3D model extract showing detail of one of the proposed raw water connections - Courtesy of eight2O

 

Coppermills AWTW is located in North East London and treats reservoir stored water, producing around 500Ml/d of treated water. Construction of the first phase of Coppermills Water Treatment Works were completed in 1969, with a further phase to add primary filtration completed in the 1970s. Modifications to uprate the output of the works to its current design maximum of 680Ml/d was undertaken in the 1980s with links to the London ring main added later that decade. In the 1990s interstage ozonation was incorporated prior to the slow sand filters which had a layer of GAC added to enable the treatment of pesticides. More recently, a transfer pumping station to allow movement of treated water to/from the ring main was added in 2012.

 

Background

The Lea Valley raw water network supplies the works with stored water from the King George V, William Girling, Lockwood, Banbury, High Maynard, East and West Warwick, and Walthamstow No. 4 and No. 5 Reservoirs which are charged variously by abstraction from the River Lea and the New River.
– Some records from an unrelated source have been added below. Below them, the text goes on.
import Mathlib.Combinatorics.SetFamily.HarrisKleitman
import Mathlib.Tactic.Linarith
import Summits.CriticalPhenomena.PercolationContinuityZ3.Theorems.PercNearOneGluingNoHeavyLowerTailSahiCTCForms
import HarnessLib

/-!
# `NoHeavyLowerTail` (crux stmt-CriticalPhenomena-4575), P3 lane: the HARRIS BLOCK of the c = 2 step certificates, profile-wise —
# `Π·GF(F ∩ G) − GF(F)·GF(G) ∈ ℕ[r]` for down-sets `F, G` ('Kleitman twice in links', memo g9 §7.3)

Support file (seat `prim-l12-p3`, gen 18; `--supports stmt-CriticalPhenomena-4575`).  Memo g9 §7.3: `Harris[F,G] = Π|F∩G| − |F||G|` is coefficientwise ≥ 0 for down-sets:
"at a monomial `r^M` with doubled part `D` and support `N` the two counts are `|F'∩G'|` and `|F'∩(G')*|` in the Boolean interval `[D, N]` (F', G' the down-sets
induced there, * = complements), and Kleitman twice gives `|F'∩G'| ≥ |F'||G'|/2^g ≥ |F'∩G'*|`".  This file proves exactly that, with Mathlib's relative
Harris–Kleitman inequality `IsLowerSet.le_card_inter_finset'` (the anticorrelation half is derived from it inside the cube).
* `card_inter_compl_le_card_inter` : for down-sets `F', G'` of subsets of `s`: `#{T ∈ F' : s ∖ T ∈ G'} ≤ #(F' ∩ G')`;
* `coeff_harris` : for down-sets `F, G` and every profile `n`: `coeff n (GF(F)·GF(G)) ≤ coeff n (Π·GF(F ∩ G))`; `coeff_harris_sub_nonneg`.
Nothing is asserted about the crux.
-/

namespace Summit.CriticalPhenomena.PercolationContinuityZ3.Theorems.SahiCTCForms

open Finset MvPolynomial SahiCTCGenFun SahiCTCWeightedLYM

variable {α : Type*} [DecidableEq α]

/-- **Kleitman twice**: for down-sets `F', G'` of subsets of `s`, the members of `F'` whose complement in `s` lies in `G'` are at most `#(F' ∩ G')`.
[folklore] -/
theorem card_inter_compl_le_card_inter {s : Finset α} {F' G' : Finset (Finset α)} (hF : IsLowerSet (F' : Set (Finset α)))
    (hG : IsLowerSet (G' : Set (Finset α))) (hFs : ∀ t ∈ F', t ⊆ s) (hGs : ∀ t ∈ G', t ⊆ s) :
    #(F'.filter fun T => s \ T ∈ G') ≤ #(F' ∩ G') := by
  -- the family L' = {T ⊆ s : s \ T ∉ G'} is a down-set of subsets of s with 2^#s - #G' members
  obtain ⟨L', hL'⟩ : ∃ L' : Finset (Finset α), L' = s.powerset.filter (fun T => s \ T ∉ G') := ⟨_, rfl⟩
  have hLlow : IsLowerSet (L' : Set (Finset α)) := by
    intro T T' hT'T hT
    rw [Finset.mem_coe, hL', mem_filter, mem_powerset] at hT ⊢
    refine ⟨hT'T.trans hT.1, fun hin => hT.2 (hG ?_ hin)⟩
    exact sdiff_subset_sdiff Subset.rfl hT'T
  have hLs : ∀ t ∈ L', t ⊆ s := fun t ht => mem_powerset.1 (mem_filter.1 (hL' ▸ ht)).1
  -- the complement-in-s map is a bijection between {T ⊆ s : s \ T ∈ G'} and G'
  have hU : #(s.powerset.filter fun T => s \ T ∈ G') = #G' := by
    refine card_bij (fun T _ => s \ T) (fun T hT => (mem_filter.1 hT).2) (fun T hT T' hT' h => ?_) (fun T hT => ?_)
    · have h1 : T ⊆ s := mem_powerset.1 (mem_filter.1 hT).1
      have h2 : T' ⊆ s := mem_powerset.1 (mem_filter.1 hT').1
      rw [← Finset.sdiff_sdiff_eq_self h1, h, Finset.sdiff_sdiff_eq_self h2]
    · refine ⟨s \ T, mem_filter.2 ⟨mem_powerset.2 sdiff_subset, ?_⟩, Finset.sdiff_sdiff_eq_self (hGs T hT)⟩
      rw [Finset.sdiff_sdiff_eq_self (hGs T hT)]; exact hT
  have hsplit : #(s.powerset.filter fun T => s \ T ∈ G') + #L' = 2 ^ #s := by
    rw [hL', card_filter_add_card_filter_not, card_powerset]
  -- F' splits along the same predicate
  have hFsplit : #(F'.filter fun T => s \ T ∈ G') + #(F' ∩ L') = #F' := by
    have : F' ∩ L' = F'.filter (fun T => ¬ (s \ T ∈ G')) := by
      ext T; simp only [hL', mem_inter, mem_filter, mem_powerset]
      constructor
      · rintro ⟨h1, _, h3⟩; exact ⟨h1, h3⟩
      · rintro ⟨h1, h3⟩; exact ⟨h1, hFs T h1, h3⟩
    rw [this, card_filter_add_card_filter_not]
  -- Kleitman for (F', G') and for (F', L')
  have k1 := hF.le_card_inter_finset' hG hFs hGs
  have k2 := hF.le_card_inter_finset' hLlow hFs hLs
  -- arithmetic: 2^s · #filt ≤ #F'·#G' ≤ 2^s · #(F' ∩ G')
  have hpos : 0 < 2 ^ #s := Nat.two_pow_pos _
  have step : 2 ^ #s * #(F'.filter fun T => s \ T ∈ G') ≤ #F' * #G' := by
    have e1 : #L' = 2 ^ #s - #G' := by omega
    have e2 : #(F' ∩ L') = #F' - #(F'.filter fun T => s \ T ∈ G') := by omega
    have hGle : #G' ≤ 2 ^ #s := by omega
    have hfle : #(F'.filter fun T => s \ T ∈ G') ≤ #F' := by omega
    rw [e1, e2, Nat.mul_sub, Nat.mul_sub] at k2
    -- k2 : #F' * 2^s - #F' * #G' ≤ 2^s * #F' - 2^s * #filt
    have a1 : #F' * #G' ≤ #F' * 2 ^ #s := Nat.mul_le_mul_left _ hGle
    have a2 : 2 ^ #s * #(F'.filter fun T => s \ T ∈ G') ≤ 2 ^ #s * #F' := Nat.mul_le_mul_left _ hfle
    have comm : #F' * 2 ^ #s = 2 ^ #s * #F' := Nat.mul_comm _ _
    omega
  exact Nat.le_of_mul_le_mul_left (step.trans k1) hpos

variable [Fintype α]

/-- **The Harris block, profile-wise** (memo g9 §7.3): for down-sets `F, G` every coefficient of `GF(F)·GF(G)` is at most the corresponding coefficient of
`Π·GF(F ∩ G)`. [this work] -/
theorem coeff_harris {F G : Finset (Finset α)} (hF : IsLowerSet (F : Set (Finset α))) (hG : IsLowerSet (G : Set (Finset α))) (n : α →₀ ℕ) :
    (gf F * gf G).coeff n ≤ (PiP * gf (F ∩ G)).coeff n := by
  unfold PiP
  rw [coeff_gf_mul_gf, coeff_gf_mul_gf]
  by_cases hn : ∀ i, n i ≤ 2
  swap
  · rw [filter_prod_eq_empty _ _ n hn, filter_prod_eq_empty _ _ n hn]
  obtain ⟨D, hD⟩ : ∃ D : Finset α, D = dbl n := ⟨_, rfl⟩
  obtain ⟨N, hN⟩ : ∃ N : Finset α, N = n.support := ⟨_, rfl⟩
  obtain ⟨s, hs⟩ : ∃ s : Finset α, s = N \ D := ⟨_, rfl⟩
  obtain ⟨F', hF'⟩ : ∃ F' : Finset (Finset α), F' = s.powerset.filter (fun T => D ∪ T ∈ F) := ⟨_, rfl⟩
  obtain ⟨G', hG'⟩ : ∃ G' : Finset (Finset α), G' = s.powerset.filter (fun T => D ∪ T ∈ G) := ⟨_, rfl⟩
  have hF'low : IsLowerSet (F' : Set (Finset α)) := by
    intro T T' hT'T hT
    rw [Finset.mem_coe, hF', mem_filter, mem_powerset] at hT ⊢
    exact ⟨hT'T.trans hT.1, hF (union_subset_union Subset.rfl hT'T) hT.2⟩
  have hG'low : IsLowerSet (G' : Set (Finset α)) := by
    intro T T' hT'T hT
    rw [Finset.mem_coe, hG', mem_filter, mem_powerset] at hT ⊢
    exact ⟨hT'T.trans hT.1, hG (union_subset_union Subset.rfl hT'T) hT.2⟩
  have hF's : ∀ t ∈ F', t ⊆ s := fun t ht => mem_powerset.1 (mem_filter.1 (hF' ▸ ht)).1
  have hG's : ∀ t ∈ G', t ⊆ s := fun t ht => mem_powerset.1 (mem_filter.1 (hG' ▸ ht)).1
  have key := card_inter_compl_le_card_inter hF'low hG'low hF's hG's
  have hDN : ∀ {P S : Finset α}, ind P + ind S = n → P ∩ S = D ∧ P ∪ S = N := fun h => by
    rw [hD, hN]; exact ((ind_add_ind_eq_iff _ _ _).1 h).2
  have hDsubN : D ⊆ N := by rw [hD, hN]; exact filter_subset _ _
  -- LHS: pairs (S, T) ∈ F × G with S ∩ T = D, S ∪ T = N  ↦  S \ D ∈ F' with s \ (S \ D) ∈ G'
  have hL : #((F ×ˢ G).filter fun PS => ind PS.1 + ind PS.2 = n) ≤ #(F'.filter fun T => s \ T ∈ G') := by
    refine card_le_card_of_injOn (fun PS => PS.1 \ D) (fun PS hPS => ?_) (fun PS hPS QT hQT h => ?_)
    · obtain ⟨hmem, hsum⟩ := mem_filter.1 (Finset.mem_coe.1 hPS)
      obtain ⟨hSF, hTG⟩ := mem_product.1 hmem
      obtain ⟨hI, hU⟩ := hDN hsum
      have hDS : D ⊆ PS.1 := hI ▸ inter_subset_left
      have hSN : PS.1 ⊆ N := hU ▸ subset_union_left
      have hI' : PS.2 ∩ PS.1 = D := by rw [inter_comm]; exact hI
      have hU' : PS.2 ∪ PS.1 = N := by rw [union_comm]; exact hU
      have hT : PS.2 = D ∪ (N \ PS.1) := fst_eq_of_inter_union hI' hU'
      rw [Finset.mem_coe, mem_filter, hF', mem_filter, mem_powerset, hG', mem_filter, mem_powerset]
      refine ⟨⟨by rw [hs]; exact sdiff_subset_sdiff hSN Subset.rfl, by rw [union_sdiff_of_subset hDS]; exact hSF⟩, sdiff_subset, ?_⟩
      have : s \ (PS.1 \ D) = N \ PS.1 := by
        ext x; simp only [hs, mem_sdiff]; constructor
        · rintro ⟨⟨hxN, hxD⟩, h⟩; exact ⟨hxN, fun hxS => h ⟨hxS, hxD⟩⟩
        · rintro ⟨hxN, hxS⟩; exact ⟨⟨hxN, fun hxD => hxS (hDS hxD)⟩, fun h => hxS h.1⟩
      rw [this, ← hT]; exact hTG
    · obtain ⟨_, hsum⟩ := mem_filter.1 (Finset.mem_coe.1 hPS)
      obtain ⟨_, hsum'⟩ := mem_filter.1 (Finset.mem_coe.1 hQT)
      obtain ⟨hI, hU⟩ := hDN hsum
      obtain ⟨hI', hU'⟩ := hDN hsum'
      have hDS : D ⊆ PS.1 := hI ▸ inter_subset_left
      have hDS' : D ⊆ QT.1 := hI' ▸ inter_subset_left
      have h' : PS.1 \ D = QT.1 \ D := h
      have h1 : PS.1 = QT.1 := by
        rw [← union_sdiff_of_subset hDS, ← union_sdiff_of_subset hDS', h']
      have e1 : PS.2 = D ∪ (N \ PS.1) := fst_eq_of_inter_union (by rw [inter_comm]; exact hI) (by rw [union_comm]; exact hU)
      have e2 : QT.2 = D ∪ (N \ QT.1) := fst_eq_of_inter_union (by rw [inter_comm]; exact hI') (by rw [union_comm]; exact hU')
      have h2 : PS.2 = QT.2 := by rw [e1, e2, h1]
      exact Prod.ext h1 h2
  -- RHS: S \ D ∈ F' ∩ G'  ↦  the pair (D ∪ (N \ (D ∪ T)), D ∪ T)
  have hR : #(F' ∩ G') ≤ #((univ.powerset ×ˢ (F ∩ G)).filter fun PS => ind PS.1 + ind PS.2 = n) := by
    refine card_le_card_of_injOn (fun T => (D ∪ (N \ (D ∪ T)), D ∪ T)) (fun T hT => ?_) (fun T hT T' hT' h => ?_)
    · obtain ⟨hTF, hTG⟩ := mem_inter.1 (Finset.mem_coe.1 hT)
      rw [hF'] at hTF; rw [hG'] at hTG
      obtain ⟨hTs, hTF''⟩ := mem_filter.1 hTF
      have hTG'' := (mem_filter.1 hTG).2
      have hTs' : T ⊆ s := mem_powerset.1 hTs
      have hTN : ∀ x, x ∈ T → x ∈ N := fun x hx => (mem_sdiff.1 ((hs ▸ hTs') hx)).1
      have hDN' : ∀ x, x ∈ D → x ∈ N := fun x hx => hDsubN hx
      rw [Finset.mem_coe, mem_filter, mem_product]
      refine ⟨⟨mem_powerset.2 (subset_univ _), mem_inter.2 ⟨hTF'', hTG''⟩⟩, ?_⟩
      rw [ind_add_ind_eq_iff, ← hD, ← hN]
      refine ⟨hn, ?_, ?_⟩
      · ext x; simp only [mem_inter, mem_union, mem_sdiff]; tauto
      · ext x; simp only [mem_union, mem_sdiff]
        constructor
        · intro h; rcases h with (hx | ⟨hx, _⟩) | (hx | hx)
          · exact hDN' x hx
          · exact hx
          · exact hDN' x hx
          · exact hTN x hx
        · intro hx; by_cases h' : x ∈ D ∨ x ∈ T
          · exact Or.inr h'
          · exact Or.inl (Or.inr ⟨hx, h'⟩)
    · have hTs1 : T ⊆ s := mem_powerset.1 (mem_filter.1 (hF' ▸ (mem_inter.1 (Finset.mem_coe.1 hT)).1)).1
      have hTs2 : T' ⊆ s := mem_powerset.1 (mem_filter.1 (hF' ▸ (mem_inter.1 (Finset.mem_coe.1 hT')).1)).1
      have h2 : D ∪ T = D ∪ T' := (Prod.ext_iff.1 h).2
      have hd1 : Disjoint D T := disjoint_left.2 fun x hxD hxT => (mem_sdiff.1 ((hs ▸ hTs1) hxT)).2 hxD
      have hd2 : Disjoint D T' := disjoint_left.2 fun x hxD hxT => (mem_sdiff.1 ((hs ▸ hTs2) hxT)).2 hxD
      rw [← union_sdiff_cancel_left hd1, h2, union_sdiff_cancel_left hd2]
  exact_mod_cast hL.trans (key.trans hR)

/-- `Π·GF(F ∩ G) − GF(F)·GF(G) ∈ ℕ[r]` for down-sets `F, G`. [this work] -/
theorem coeff_harris_sub_nonneg {F G : Finset (Finset α)} (hF : IsLowerSet (F : Set (Finset α))) (hG : IsLowerSet (G : Set (Finset α)))
    (n : α →₀ ℕ) : 0 ≤ (PiP * gf (F ∩ G) - gf F * gf G).coeff n := by
  rw [coeff_sub, sub_nonneg]; exact_mod_cast coeff_harris hF hG n

end Summit.CriticalPhenomena.PercolationContinuityZ3.Theorems.SahiCTCForms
The stored water flows to Coppermills AWTW by gravity. There is a small pumped supply from Coppermills Stream which is fed from the reservoirs to maintain a compensation flow in the stream. Raw water is also abstracted from the River Thames at Hampton and delivered to Coppermills by a 100” diameter tunnel to the Lockwood Pumping Station, which feeds Lockwood, Banbury and High Maynard Reservoirs.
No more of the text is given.